::: Data :::
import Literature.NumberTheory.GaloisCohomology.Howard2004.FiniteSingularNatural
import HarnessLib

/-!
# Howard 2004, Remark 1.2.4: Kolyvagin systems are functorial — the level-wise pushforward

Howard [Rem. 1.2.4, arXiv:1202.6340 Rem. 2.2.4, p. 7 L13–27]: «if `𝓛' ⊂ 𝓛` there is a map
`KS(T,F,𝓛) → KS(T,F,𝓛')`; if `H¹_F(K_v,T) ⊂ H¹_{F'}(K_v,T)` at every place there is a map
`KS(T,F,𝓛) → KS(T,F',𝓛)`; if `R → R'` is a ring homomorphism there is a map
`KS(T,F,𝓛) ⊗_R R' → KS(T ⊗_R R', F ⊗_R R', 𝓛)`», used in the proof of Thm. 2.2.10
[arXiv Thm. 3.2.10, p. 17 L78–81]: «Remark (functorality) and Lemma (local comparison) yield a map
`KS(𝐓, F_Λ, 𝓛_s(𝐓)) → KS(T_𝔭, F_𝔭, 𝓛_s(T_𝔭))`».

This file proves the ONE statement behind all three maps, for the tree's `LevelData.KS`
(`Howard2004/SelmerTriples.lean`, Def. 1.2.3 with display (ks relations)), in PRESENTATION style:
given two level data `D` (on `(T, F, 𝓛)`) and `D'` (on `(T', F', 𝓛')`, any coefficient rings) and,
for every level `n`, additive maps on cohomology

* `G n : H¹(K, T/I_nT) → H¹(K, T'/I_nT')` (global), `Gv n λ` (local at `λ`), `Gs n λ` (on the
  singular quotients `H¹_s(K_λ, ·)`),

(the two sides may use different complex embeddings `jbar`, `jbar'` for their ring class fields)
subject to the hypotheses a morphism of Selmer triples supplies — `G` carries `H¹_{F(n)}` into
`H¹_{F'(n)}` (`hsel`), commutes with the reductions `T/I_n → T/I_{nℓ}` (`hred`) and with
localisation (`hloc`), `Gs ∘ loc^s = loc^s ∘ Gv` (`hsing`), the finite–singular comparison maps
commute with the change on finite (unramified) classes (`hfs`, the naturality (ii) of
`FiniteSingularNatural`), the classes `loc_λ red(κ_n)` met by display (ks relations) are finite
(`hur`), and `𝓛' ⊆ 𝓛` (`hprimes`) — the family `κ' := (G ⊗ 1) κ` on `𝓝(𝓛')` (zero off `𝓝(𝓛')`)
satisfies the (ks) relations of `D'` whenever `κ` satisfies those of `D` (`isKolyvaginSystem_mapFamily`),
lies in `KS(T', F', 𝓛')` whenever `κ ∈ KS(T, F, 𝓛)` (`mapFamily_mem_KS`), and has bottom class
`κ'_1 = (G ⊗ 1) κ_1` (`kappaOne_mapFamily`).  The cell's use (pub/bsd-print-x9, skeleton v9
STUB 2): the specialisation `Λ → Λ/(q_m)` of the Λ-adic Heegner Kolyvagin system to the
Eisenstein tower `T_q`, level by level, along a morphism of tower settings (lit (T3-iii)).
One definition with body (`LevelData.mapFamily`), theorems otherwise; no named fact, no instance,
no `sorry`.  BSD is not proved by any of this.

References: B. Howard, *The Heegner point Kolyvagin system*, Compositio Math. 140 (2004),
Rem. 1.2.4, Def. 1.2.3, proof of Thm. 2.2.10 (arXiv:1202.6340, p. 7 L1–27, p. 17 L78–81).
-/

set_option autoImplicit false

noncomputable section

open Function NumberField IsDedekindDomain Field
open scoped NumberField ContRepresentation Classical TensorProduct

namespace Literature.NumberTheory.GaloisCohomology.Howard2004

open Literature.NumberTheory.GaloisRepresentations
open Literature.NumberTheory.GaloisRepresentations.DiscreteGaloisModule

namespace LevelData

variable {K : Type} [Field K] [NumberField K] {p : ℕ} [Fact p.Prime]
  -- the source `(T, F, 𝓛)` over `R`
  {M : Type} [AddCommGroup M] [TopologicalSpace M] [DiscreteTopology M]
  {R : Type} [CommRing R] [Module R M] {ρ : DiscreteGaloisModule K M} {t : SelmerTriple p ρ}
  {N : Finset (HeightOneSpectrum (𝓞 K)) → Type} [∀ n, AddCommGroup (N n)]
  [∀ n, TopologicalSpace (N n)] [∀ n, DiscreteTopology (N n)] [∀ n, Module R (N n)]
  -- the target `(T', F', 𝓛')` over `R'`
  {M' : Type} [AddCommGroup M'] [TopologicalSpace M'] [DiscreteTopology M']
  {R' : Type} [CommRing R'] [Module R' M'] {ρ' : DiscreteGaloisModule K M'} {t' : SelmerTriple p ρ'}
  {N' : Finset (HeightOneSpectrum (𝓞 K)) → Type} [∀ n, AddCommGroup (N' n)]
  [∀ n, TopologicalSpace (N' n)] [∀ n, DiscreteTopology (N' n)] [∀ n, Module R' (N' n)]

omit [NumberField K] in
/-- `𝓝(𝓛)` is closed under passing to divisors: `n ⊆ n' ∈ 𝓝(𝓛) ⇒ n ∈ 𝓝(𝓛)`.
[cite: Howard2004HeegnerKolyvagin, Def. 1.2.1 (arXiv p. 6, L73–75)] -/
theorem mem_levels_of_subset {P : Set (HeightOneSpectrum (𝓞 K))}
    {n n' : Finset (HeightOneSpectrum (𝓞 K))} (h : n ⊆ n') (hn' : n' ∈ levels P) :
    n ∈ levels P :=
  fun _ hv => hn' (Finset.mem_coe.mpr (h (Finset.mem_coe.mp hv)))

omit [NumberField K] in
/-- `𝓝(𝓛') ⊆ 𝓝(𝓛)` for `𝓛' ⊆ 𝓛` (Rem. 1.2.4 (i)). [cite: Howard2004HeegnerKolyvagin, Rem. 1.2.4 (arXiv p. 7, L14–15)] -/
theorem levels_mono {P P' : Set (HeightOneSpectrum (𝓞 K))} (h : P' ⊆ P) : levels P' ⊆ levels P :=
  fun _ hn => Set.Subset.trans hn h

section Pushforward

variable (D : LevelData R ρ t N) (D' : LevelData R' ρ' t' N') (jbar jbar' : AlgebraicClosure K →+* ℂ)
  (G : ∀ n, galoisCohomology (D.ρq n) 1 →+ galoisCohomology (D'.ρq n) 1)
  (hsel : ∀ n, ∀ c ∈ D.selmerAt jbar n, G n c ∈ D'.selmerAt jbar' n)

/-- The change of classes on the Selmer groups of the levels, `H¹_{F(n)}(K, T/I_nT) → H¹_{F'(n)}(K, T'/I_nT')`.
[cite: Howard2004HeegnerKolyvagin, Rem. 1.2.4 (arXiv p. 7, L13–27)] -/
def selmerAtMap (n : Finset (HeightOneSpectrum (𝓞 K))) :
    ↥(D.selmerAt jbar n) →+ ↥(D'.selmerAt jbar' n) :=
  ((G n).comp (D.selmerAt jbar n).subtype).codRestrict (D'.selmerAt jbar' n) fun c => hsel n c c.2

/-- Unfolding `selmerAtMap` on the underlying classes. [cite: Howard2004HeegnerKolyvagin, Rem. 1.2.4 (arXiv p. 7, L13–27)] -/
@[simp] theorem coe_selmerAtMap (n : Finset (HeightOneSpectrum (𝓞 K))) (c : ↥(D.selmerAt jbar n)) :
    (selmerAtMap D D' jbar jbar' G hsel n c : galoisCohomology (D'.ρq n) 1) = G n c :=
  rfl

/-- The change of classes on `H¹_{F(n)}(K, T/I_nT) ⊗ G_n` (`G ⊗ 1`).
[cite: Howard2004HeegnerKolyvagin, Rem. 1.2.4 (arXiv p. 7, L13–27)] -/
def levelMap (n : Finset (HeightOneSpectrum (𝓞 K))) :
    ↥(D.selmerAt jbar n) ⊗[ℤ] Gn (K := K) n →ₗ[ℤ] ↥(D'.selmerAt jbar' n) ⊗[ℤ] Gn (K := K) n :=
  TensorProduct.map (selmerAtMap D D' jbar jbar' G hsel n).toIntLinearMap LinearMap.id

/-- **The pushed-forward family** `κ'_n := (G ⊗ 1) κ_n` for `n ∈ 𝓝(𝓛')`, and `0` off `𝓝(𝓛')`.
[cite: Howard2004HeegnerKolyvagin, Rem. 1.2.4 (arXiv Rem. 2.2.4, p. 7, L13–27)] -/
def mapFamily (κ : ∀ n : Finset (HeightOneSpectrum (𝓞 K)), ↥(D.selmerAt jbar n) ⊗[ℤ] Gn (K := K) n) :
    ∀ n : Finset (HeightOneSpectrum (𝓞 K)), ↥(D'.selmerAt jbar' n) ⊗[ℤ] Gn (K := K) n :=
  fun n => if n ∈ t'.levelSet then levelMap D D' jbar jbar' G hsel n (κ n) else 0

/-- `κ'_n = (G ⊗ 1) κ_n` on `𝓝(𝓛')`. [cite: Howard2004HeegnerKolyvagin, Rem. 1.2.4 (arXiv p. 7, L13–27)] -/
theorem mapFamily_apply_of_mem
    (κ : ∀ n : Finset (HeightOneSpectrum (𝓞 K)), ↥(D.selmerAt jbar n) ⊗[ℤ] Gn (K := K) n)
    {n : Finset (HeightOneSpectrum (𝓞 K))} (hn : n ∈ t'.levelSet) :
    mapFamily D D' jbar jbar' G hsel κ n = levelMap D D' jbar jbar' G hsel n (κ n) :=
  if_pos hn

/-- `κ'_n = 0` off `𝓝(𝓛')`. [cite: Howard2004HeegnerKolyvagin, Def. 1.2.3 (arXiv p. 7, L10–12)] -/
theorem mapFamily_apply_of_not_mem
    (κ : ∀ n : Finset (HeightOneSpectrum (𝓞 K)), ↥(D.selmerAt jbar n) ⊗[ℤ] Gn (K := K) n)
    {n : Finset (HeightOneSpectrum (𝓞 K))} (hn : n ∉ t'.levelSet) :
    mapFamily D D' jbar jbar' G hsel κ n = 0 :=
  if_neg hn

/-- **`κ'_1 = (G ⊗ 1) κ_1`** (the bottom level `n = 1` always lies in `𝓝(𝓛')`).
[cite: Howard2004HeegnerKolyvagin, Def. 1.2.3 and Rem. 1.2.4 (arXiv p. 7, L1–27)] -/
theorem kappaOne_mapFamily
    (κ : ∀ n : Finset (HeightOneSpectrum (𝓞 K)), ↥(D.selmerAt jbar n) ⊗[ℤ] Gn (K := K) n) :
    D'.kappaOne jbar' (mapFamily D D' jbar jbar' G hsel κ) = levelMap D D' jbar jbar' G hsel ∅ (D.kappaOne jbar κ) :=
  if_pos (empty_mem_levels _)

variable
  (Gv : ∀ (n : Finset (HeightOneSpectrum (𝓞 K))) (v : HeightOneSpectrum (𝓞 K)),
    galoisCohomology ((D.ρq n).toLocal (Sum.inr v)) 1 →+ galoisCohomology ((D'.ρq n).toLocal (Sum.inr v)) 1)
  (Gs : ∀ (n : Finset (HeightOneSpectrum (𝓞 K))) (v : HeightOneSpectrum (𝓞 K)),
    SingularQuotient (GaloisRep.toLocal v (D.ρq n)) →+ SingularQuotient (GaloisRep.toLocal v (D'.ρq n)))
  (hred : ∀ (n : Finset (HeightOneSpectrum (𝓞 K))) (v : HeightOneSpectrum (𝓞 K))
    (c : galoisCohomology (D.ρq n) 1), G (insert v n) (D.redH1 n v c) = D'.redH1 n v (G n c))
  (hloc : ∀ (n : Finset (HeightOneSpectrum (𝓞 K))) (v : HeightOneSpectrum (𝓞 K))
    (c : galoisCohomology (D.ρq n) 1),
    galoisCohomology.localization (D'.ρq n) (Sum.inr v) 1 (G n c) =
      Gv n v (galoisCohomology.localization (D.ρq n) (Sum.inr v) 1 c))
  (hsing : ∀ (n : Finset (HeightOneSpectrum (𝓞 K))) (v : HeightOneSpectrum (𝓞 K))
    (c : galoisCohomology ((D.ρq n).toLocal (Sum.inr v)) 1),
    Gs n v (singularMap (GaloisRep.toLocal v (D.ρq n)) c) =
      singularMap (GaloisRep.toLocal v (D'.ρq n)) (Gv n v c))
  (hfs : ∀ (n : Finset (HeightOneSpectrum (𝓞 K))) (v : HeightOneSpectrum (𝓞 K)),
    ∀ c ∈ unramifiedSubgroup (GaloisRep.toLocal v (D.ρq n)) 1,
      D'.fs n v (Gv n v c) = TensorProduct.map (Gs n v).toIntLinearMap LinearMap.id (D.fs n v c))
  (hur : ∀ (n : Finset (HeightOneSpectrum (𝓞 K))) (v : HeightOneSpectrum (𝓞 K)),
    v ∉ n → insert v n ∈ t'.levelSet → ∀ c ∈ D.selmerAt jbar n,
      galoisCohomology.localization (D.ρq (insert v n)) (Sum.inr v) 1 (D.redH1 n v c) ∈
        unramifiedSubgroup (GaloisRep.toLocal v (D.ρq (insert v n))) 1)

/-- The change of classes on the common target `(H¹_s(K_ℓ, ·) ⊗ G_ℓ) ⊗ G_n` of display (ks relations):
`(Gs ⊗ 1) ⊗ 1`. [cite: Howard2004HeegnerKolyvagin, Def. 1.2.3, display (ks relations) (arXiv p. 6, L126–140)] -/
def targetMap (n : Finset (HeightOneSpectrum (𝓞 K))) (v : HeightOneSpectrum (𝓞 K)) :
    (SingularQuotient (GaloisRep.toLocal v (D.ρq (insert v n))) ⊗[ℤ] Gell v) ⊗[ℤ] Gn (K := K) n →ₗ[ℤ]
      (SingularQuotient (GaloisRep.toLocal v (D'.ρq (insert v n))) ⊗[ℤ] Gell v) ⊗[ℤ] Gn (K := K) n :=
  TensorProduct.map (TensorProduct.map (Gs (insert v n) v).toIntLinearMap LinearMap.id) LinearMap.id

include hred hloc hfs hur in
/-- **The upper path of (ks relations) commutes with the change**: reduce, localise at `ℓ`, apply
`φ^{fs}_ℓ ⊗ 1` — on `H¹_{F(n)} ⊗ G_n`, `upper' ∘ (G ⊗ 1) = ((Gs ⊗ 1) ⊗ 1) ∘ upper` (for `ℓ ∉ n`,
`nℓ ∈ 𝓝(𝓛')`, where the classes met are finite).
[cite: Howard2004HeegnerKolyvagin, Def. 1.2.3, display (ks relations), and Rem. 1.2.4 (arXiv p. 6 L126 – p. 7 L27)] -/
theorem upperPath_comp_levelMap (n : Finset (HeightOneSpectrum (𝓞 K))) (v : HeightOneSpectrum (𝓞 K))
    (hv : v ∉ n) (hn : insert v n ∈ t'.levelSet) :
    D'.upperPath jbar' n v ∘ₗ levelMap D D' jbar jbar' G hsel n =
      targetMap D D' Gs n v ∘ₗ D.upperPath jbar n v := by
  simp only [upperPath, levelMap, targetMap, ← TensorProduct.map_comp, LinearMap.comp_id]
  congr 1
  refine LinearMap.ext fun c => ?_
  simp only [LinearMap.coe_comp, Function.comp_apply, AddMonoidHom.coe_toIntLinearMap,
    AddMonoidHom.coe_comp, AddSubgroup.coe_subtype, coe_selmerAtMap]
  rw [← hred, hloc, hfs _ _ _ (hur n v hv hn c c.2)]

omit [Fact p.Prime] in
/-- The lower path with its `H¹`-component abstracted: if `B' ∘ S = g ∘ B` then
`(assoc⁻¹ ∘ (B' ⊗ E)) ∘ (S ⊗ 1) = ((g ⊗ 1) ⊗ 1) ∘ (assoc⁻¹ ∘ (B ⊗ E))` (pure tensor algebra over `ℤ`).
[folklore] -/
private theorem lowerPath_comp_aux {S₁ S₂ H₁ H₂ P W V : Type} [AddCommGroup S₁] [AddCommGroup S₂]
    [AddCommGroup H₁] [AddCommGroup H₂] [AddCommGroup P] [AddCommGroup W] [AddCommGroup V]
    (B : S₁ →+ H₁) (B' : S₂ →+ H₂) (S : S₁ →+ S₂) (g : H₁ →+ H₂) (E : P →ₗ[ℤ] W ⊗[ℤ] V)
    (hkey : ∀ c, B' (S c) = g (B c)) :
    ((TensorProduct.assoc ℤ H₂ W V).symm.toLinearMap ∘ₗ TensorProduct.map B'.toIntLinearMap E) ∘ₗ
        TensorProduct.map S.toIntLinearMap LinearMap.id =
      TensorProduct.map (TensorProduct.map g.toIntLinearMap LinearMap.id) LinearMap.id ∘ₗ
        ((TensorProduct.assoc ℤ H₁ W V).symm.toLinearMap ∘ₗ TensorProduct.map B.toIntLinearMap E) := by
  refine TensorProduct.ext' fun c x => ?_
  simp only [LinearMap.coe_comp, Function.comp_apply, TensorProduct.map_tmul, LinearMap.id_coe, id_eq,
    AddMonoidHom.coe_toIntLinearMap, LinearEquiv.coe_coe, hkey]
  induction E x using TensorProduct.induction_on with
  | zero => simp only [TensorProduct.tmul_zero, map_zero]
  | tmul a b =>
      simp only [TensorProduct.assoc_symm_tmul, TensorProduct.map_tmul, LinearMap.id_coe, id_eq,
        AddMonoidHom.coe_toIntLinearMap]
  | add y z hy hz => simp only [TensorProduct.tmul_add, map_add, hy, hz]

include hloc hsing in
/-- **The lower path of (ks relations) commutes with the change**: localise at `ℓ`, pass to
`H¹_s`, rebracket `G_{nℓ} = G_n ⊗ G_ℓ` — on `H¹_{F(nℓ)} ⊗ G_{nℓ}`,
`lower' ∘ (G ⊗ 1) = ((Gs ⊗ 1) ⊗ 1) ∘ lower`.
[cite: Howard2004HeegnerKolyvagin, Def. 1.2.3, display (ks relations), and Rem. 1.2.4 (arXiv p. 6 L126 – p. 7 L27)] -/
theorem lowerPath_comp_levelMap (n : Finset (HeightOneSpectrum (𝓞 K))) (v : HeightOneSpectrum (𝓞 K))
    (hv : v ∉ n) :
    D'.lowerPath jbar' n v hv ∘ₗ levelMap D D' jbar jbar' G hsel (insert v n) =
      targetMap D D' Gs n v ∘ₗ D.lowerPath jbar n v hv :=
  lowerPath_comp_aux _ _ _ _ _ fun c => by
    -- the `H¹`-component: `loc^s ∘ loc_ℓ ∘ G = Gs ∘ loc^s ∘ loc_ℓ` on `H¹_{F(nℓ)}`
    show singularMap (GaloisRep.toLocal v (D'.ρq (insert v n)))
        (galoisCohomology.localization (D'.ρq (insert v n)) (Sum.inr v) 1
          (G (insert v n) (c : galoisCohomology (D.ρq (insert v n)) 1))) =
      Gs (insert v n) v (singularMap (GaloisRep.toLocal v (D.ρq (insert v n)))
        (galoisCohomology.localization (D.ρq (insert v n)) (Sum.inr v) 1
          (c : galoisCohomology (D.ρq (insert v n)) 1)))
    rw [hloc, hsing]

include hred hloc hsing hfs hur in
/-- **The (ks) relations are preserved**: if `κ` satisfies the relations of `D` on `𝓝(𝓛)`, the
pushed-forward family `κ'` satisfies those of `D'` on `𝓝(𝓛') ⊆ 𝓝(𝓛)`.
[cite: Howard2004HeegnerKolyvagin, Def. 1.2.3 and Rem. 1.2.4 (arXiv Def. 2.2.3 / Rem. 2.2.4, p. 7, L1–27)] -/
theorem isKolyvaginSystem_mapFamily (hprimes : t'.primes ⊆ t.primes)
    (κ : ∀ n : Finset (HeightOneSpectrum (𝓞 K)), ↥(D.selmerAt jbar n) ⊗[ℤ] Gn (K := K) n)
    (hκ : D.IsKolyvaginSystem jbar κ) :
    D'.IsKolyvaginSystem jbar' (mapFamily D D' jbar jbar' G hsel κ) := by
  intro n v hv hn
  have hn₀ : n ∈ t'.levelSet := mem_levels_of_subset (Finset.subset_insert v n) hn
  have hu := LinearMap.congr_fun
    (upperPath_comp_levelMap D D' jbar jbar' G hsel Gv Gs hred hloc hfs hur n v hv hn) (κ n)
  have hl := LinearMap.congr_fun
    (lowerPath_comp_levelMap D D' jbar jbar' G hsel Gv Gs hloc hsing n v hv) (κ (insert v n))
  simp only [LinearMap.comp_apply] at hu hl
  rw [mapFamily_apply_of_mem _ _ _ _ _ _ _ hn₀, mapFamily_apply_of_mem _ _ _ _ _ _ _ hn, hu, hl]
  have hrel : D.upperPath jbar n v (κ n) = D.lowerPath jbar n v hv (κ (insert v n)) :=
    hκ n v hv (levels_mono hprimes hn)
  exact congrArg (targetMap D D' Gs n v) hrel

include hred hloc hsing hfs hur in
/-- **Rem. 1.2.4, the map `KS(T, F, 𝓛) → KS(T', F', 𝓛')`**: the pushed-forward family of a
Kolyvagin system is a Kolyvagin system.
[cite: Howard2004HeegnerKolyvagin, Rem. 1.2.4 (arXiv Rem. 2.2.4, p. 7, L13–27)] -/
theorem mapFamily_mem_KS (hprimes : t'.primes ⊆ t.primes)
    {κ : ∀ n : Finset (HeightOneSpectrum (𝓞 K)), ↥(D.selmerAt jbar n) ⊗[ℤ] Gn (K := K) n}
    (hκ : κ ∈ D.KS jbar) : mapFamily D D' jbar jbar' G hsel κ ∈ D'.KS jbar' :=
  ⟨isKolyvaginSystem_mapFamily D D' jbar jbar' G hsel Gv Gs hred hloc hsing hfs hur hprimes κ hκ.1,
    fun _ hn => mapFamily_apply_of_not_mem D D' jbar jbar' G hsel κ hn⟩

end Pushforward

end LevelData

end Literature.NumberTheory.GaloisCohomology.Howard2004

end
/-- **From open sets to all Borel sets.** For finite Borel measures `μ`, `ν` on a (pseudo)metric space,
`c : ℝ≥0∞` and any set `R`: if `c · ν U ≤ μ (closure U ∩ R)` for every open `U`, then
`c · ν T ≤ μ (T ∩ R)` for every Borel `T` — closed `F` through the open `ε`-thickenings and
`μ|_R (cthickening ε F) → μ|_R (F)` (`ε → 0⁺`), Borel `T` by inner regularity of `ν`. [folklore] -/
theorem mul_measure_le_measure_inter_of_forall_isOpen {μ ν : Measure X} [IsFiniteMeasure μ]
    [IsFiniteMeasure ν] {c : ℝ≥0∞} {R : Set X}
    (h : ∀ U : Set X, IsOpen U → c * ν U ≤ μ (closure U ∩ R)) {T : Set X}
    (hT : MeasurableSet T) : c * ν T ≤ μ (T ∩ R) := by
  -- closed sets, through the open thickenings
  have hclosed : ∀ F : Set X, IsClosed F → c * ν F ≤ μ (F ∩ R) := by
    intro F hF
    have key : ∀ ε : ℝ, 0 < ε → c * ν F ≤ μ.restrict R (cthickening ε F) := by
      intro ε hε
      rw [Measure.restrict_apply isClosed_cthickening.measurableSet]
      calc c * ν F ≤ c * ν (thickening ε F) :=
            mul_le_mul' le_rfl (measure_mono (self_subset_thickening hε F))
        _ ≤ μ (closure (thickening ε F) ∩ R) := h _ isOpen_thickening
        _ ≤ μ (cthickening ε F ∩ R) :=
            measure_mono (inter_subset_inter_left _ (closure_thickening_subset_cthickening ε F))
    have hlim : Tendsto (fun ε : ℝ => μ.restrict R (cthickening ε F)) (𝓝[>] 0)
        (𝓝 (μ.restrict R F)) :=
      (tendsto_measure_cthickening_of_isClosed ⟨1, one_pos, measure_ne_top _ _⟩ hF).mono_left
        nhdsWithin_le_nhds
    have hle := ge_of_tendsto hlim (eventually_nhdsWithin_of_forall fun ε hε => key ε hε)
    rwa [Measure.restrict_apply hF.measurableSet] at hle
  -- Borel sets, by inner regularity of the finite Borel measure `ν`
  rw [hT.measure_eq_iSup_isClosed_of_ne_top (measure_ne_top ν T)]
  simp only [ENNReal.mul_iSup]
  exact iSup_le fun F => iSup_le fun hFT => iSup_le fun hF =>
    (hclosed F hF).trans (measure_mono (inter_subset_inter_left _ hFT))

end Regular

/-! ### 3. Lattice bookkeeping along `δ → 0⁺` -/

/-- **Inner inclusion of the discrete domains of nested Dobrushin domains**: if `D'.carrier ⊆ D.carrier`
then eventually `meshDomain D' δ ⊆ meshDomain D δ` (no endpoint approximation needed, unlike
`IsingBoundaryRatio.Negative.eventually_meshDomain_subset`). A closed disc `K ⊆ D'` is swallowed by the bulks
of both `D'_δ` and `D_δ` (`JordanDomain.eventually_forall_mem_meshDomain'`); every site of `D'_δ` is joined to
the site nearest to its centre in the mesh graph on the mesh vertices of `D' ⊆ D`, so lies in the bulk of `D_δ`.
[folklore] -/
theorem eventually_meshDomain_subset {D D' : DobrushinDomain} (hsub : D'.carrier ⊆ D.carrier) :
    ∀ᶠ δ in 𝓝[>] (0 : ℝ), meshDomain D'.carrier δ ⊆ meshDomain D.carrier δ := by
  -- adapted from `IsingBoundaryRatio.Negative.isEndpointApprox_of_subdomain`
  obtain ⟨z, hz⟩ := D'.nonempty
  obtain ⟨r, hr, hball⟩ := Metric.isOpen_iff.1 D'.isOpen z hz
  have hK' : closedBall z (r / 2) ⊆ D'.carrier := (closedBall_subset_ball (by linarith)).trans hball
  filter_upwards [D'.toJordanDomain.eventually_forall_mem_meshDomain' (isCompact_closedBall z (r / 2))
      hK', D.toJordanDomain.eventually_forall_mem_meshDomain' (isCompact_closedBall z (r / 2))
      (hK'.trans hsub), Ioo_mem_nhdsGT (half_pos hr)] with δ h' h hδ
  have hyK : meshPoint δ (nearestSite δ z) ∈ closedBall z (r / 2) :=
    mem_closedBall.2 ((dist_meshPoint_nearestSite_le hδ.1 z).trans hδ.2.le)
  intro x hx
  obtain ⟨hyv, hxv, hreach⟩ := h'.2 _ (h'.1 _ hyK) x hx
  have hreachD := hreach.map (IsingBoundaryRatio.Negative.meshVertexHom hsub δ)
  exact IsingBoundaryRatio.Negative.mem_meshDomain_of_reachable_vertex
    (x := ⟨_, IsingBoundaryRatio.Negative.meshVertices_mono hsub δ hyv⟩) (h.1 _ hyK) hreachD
:::
Work to complete - Which lines in the data above contain "localise"? Show each one.

Exercise response -
/-- **The upper path of (ks relations) commutes with the change**: reduce, localise at `ℓ`, apply
/-- **The lower path of (ks relations) commutes with the change**: localise at `ℓ`, pass to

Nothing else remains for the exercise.